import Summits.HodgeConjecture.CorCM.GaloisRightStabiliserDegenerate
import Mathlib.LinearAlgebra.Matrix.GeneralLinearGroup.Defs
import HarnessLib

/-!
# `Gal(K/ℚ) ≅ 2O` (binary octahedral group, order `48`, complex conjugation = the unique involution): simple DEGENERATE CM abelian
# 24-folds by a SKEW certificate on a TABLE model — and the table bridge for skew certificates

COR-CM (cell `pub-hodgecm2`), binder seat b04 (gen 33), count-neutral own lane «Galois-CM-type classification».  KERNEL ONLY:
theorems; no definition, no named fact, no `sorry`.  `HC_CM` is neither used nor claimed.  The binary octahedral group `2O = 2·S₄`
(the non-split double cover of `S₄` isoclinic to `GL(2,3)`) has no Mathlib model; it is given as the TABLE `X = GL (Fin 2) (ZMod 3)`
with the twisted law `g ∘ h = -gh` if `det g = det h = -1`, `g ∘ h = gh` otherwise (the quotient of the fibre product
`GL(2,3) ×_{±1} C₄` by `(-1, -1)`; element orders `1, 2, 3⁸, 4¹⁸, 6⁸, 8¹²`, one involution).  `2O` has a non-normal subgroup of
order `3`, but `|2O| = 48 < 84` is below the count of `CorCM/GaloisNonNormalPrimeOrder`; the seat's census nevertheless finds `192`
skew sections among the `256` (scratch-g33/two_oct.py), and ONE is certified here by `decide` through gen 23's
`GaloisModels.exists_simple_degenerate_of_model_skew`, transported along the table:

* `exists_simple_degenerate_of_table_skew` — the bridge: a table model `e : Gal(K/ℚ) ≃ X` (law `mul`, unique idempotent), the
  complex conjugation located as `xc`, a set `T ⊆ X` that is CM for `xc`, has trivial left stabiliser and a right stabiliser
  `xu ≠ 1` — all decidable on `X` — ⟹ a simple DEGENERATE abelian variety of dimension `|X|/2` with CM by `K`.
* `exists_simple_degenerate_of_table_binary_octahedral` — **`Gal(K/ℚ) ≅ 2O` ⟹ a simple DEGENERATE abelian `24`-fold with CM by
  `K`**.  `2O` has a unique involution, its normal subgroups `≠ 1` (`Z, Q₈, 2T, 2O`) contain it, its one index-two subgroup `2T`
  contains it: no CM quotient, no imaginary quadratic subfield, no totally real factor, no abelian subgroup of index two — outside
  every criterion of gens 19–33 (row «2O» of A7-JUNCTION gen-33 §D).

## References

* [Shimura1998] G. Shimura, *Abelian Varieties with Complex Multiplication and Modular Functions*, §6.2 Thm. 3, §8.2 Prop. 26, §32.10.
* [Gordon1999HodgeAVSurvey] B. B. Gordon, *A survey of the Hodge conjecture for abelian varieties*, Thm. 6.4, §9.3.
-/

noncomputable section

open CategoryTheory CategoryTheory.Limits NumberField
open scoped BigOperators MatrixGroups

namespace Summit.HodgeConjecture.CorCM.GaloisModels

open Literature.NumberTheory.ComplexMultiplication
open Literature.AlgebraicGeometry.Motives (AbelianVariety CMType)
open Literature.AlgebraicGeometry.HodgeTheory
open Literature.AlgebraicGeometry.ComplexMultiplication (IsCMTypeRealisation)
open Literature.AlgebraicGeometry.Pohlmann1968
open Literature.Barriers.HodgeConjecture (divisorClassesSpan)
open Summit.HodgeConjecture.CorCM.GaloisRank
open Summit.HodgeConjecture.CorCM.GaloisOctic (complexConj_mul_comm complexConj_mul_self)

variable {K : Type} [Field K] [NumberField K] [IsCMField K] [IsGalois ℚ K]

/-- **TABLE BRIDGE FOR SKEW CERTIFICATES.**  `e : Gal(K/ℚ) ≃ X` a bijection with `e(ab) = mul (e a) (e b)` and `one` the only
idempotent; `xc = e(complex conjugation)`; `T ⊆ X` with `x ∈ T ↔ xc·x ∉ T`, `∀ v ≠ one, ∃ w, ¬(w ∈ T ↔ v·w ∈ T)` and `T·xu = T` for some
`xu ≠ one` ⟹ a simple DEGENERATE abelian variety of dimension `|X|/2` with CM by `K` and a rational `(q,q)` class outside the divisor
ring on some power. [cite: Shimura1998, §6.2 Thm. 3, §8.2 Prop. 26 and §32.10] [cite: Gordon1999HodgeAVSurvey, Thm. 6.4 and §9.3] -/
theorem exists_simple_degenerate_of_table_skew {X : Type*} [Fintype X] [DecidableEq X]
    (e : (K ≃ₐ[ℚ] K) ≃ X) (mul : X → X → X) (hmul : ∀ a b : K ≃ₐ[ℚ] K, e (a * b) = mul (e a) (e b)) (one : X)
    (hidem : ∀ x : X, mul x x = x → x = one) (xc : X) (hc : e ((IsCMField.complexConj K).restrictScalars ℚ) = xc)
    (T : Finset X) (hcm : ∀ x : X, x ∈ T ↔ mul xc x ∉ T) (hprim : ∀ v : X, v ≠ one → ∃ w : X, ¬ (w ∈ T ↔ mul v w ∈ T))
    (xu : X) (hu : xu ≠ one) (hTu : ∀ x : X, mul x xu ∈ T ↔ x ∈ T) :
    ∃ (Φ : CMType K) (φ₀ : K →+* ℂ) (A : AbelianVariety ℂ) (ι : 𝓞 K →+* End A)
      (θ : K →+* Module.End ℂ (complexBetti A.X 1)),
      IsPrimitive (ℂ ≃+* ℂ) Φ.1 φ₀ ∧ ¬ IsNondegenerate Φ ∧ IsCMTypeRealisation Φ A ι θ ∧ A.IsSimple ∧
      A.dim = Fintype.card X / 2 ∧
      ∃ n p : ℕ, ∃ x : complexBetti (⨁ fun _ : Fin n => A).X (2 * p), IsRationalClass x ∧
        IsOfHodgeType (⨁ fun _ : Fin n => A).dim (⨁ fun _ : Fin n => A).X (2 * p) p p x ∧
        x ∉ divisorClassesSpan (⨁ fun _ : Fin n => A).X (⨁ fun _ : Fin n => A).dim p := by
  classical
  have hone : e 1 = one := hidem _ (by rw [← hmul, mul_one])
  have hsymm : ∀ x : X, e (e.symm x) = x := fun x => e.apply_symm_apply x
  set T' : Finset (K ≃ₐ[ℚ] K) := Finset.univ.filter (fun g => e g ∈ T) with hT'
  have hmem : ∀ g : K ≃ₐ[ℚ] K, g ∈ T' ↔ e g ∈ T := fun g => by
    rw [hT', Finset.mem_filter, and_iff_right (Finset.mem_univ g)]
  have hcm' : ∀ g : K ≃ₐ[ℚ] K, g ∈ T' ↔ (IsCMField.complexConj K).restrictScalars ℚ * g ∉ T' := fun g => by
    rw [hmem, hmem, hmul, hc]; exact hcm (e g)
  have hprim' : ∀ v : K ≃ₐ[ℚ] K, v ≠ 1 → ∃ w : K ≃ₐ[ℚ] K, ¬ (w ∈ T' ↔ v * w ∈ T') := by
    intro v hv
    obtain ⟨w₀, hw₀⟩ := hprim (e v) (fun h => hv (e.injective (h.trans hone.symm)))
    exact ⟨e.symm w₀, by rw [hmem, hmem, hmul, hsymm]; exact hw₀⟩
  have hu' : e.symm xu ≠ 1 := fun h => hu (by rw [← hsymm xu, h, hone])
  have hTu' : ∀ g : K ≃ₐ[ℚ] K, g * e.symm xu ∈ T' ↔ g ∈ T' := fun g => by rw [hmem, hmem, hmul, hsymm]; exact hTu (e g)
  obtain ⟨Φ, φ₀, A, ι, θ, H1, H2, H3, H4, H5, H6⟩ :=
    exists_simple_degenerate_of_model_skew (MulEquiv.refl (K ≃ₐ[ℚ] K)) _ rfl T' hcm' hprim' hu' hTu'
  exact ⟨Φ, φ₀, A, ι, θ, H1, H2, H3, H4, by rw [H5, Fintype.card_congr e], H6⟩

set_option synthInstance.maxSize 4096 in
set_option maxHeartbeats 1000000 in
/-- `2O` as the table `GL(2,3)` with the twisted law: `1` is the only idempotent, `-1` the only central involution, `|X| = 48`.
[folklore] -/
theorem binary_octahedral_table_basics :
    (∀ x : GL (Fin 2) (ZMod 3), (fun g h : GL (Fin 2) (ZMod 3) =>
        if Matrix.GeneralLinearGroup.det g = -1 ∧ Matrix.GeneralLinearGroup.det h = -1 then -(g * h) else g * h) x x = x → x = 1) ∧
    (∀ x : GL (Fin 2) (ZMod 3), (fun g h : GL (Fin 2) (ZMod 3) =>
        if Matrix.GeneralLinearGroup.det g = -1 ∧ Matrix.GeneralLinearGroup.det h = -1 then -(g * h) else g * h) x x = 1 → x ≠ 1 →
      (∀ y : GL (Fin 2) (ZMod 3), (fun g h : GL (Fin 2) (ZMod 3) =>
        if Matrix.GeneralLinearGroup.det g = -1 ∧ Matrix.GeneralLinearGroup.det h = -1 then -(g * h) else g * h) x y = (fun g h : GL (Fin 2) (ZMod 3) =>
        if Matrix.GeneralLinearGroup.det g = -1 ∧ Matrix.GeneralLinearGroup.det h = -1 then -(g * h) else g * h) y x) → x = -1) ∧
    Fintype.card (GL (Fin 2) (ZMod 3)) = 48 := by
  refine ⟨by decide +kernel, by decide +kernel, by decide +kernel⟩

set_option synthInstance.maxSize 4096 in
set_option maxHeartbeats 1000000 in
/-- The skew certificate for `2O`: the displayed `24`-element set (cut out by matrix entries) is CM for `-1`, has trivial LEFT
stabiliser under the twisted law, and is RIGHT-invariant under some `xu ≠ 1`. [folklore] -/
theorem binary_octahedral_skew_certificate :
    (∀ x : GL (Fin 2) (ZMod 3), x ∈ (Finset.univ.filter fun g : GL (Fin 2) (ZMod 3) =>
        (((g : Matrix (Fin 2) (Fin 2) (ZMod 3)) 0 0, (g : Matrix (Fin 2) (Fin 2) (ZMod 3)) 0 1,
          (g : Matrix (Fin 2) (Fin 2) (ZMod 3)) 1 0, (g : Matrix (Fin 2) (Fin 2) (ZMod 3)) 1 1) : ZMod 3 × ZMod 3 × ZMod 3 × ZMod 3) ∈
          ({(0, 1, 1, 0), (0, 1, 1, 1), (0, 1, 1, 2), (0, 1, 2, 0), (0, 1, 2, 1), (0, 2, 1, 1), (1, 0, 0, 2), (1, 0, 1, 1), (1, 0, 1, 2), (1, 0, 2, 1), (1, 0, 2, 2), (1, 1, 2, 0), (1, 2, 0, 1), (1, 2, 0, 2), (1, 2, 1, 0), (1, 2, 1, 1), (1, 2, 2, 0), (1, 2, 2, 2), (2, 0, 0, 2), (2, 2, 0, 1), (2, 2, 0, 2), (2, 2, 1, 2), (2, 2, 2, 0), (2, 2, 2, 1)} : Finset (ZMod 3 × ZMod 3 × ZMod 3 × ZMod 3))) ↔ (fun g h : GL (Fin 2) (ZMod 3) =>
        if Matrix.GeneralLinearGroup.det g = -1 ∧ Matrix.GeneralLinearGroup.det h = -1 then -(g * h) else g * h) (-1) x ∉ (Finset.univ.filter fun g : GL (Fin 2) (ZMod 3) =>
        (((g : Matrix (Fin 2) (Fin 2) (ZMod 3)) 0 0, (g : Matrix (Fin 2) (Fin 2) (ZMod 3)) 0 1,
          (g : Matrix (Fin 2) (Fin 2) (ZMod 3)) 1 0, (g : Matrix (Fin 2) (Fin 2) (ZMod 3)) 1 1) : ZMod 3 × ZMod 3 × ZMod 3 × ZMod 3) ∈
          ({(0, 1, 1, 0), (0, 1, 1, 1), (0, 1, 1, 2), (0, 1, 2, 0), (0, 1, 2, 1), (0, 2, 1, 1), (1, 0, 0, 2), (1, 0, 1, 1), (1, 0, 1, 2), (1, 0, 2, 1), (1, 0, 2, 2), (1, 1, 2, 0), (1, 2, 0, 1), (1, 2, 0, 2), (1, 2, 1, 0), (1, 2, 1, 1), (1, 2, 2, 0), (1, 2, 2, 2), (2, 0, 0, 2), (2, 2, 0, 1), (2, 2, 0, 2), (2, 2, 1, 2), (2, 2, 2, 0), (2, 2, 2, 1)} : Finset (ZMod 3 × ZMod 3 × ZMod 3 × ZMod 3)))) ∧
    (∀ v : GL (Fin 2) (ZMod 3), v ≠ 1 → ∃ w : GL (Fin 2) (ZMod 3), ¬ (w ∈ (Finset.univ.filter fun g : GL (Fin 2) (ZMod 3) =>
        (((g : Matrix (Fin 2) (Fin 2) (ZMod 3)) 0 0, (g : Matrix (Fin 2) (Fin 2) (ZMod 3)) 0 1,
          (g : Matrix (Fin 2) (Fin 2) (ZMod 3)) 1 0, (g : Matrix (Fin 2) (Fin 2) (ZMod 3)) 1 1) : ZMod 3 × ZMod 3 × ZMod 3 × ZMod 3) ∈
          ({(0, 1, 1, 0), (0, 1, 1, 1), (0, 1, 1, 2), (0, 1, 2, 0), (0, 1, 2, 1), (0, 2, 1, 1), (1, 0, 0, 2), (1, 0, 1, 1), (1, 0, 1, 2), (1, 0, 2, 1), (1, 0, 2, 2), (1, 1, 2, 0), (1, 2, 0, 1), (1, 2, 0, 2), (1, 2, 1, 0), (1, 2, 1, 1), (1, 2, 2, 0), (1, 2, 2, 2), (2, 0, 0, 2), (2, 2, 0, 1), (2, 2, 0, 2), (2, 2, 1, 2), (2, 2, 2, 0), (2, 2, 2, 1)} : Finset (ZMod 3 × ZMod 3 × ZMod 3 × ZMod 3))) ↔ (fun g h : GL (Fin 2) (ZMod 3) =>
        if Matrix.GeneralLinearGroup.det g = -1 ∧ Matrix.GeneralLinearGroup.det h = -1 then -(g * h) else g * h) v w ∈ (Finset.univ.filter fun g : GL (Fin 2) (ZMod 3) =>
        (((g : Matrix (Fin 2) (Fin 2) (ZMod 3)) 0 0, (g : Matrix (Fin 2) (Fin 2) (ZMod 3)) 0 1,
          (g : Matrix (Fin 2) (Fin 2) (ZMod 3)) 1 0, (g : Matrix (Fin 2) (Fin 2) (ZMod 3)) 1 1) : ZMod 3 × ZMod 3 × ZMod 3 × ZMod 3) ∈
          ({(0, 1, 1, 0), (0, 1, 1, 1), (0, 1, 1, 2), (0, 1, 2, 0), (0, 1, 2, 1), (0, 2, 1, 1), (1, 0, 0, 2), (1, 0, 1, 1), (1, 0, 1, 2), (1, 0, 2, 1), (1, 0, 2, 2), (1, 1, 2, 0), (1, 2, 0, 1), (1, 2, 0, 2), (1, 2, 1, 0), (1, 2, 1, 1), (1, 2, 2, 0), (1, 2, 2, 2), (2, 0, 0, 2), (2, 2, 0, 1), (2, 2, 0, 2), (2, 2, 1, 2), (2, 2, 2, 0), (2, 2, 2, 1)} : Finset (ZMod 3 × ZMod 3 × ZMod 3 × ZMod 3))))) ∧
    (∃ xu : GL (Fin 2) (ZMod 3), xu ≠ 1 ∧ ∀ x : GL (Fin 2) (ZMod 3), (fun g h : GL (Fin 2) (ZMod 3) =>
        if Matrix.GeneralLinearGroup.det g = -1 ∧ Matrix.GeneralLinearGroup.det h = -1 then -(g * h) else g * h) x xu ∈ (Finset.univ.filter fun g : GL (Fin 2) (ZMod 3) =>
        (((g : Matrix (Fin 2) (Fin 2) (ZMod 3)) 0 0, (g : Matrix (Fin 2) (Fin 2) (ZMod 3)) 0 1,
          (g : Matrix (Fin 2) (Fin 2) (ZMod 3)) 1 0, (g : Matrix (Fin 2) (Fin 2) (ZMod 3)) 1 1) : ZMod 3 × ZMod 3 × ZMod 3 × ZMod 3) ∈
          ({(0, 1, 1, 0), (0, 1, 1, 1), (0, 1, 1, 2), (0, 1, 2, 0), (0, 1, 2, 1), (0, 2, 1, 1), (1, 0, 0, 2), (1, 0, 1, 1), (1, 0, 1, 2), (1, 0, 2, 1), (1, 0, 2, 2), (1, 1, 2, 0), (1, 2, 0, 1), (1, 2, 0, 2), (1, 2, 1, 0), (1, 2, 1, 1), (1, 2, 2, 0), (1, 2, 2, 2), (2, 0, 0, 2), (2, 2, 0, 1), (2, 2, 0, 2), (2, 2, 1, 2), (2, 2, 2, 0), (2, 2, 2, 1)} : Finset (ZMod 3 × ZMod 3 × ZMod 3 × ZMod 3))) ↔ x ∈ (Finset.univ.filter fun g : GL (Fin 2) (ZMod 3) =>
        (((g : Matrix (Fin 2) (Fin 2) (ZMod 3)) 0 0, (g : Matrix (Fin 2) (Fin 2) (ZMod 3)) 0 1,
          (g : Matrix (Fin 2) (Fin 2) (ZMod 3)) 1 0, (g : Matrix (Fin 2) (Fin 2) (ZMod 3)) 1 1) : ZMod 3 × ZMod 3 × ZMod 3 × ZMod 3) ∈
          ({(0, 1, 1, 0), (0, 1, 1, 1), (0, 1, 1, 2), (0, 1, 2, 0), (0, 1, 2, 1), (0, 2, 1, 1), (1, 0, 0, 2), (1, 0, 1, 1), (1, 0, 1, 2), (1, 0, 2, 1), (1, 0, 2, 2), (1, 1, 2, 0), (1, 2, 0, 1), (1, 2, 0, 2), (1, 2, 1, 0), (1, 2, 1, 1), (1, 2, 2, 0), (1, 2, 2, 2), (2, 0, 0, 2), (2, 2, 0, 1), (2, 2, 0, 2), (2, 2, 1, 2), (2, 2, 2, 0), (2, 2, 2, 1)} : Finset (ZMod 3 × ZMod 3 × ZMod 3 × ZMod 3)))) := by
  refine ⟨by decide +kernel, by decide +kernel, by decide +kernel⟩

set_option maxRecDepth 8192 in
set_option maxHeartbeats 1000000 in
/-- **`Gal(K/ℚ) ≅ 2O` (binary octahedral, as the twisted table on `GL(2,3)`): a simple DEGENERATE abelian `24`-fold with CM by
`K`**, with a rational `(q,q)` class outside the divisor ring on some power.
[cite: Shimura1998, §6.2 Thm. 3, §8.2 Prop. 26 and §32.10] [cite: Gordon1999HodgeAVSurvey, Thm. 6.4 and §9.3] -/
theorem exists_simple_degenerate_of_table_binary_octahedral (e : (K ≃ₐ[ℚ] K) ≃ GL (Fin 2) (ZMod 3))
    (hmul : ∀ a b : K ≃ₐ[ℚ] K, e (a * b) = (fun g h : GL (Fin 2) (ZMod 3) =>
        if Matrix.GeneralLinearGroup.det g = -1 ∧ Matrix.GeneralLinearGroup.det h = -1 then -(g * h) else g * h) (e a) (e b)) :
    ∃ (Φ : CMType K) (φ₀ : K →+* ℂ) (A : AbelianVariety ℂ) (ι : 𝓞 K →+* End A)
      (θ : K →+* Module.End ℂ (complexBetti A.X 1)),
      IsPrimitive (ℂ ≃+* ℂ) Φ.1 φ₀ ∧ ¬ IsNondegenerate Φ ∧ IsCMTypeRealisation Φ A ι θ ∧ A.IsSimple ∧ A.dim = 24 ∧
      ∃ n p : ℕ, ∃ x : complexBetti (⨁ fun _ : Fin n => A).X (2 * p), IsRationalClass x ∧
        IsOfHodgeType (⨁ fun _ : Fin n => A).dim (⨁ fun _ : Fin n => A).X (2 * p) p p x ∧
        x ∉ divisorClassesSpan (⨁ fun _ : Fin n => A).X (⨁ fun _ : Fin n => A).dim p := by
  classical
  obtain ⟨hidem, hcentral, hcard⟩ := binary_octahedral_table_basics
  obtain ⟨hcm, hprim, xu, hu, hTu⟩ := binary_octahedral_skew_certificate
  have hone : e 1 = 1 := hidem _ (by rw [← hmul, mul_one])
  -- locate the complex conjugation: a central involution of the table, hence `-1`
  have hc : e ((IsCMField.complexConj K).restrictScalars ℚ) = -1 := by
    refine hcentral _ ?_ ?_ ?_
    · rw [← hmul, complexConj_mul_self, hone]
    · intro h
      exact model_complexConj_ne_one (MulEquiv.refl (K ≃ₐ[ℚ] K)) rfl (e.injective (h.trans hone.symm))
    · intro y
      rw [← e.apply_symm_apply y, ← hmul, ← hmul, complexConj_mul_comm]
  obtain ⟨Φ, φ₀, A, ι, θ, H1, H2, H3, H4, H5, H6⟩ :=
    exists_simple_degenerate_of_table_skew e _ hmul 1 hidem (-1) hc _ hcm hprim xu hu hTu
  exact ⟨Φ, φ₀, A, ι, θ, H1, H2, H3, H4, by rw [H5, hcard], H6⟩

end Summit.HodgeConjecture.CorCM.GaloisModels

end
_ _ _ _
__EXERCISE OBJECTIVE__: What you output must be the lines from the opening of the material above up to and including the line with "DEGENERATE CM abelian", reproduced exactly.

__SOLUTION TO THE EXERCISE__:
import Summits.HodgeConjecture.CorCM.GaloisRightStabiliserDegenerate
import Mathlib.LinearAlgebra.Matrix.GeneralLinearGroup.Defs
import HarnessLib

/-!
# `Gal(K/ℚ) ≅ 2O` (binary octahedral group, order `48`, complex conjugation = the unique involution): simple DEGENERATE CM abelian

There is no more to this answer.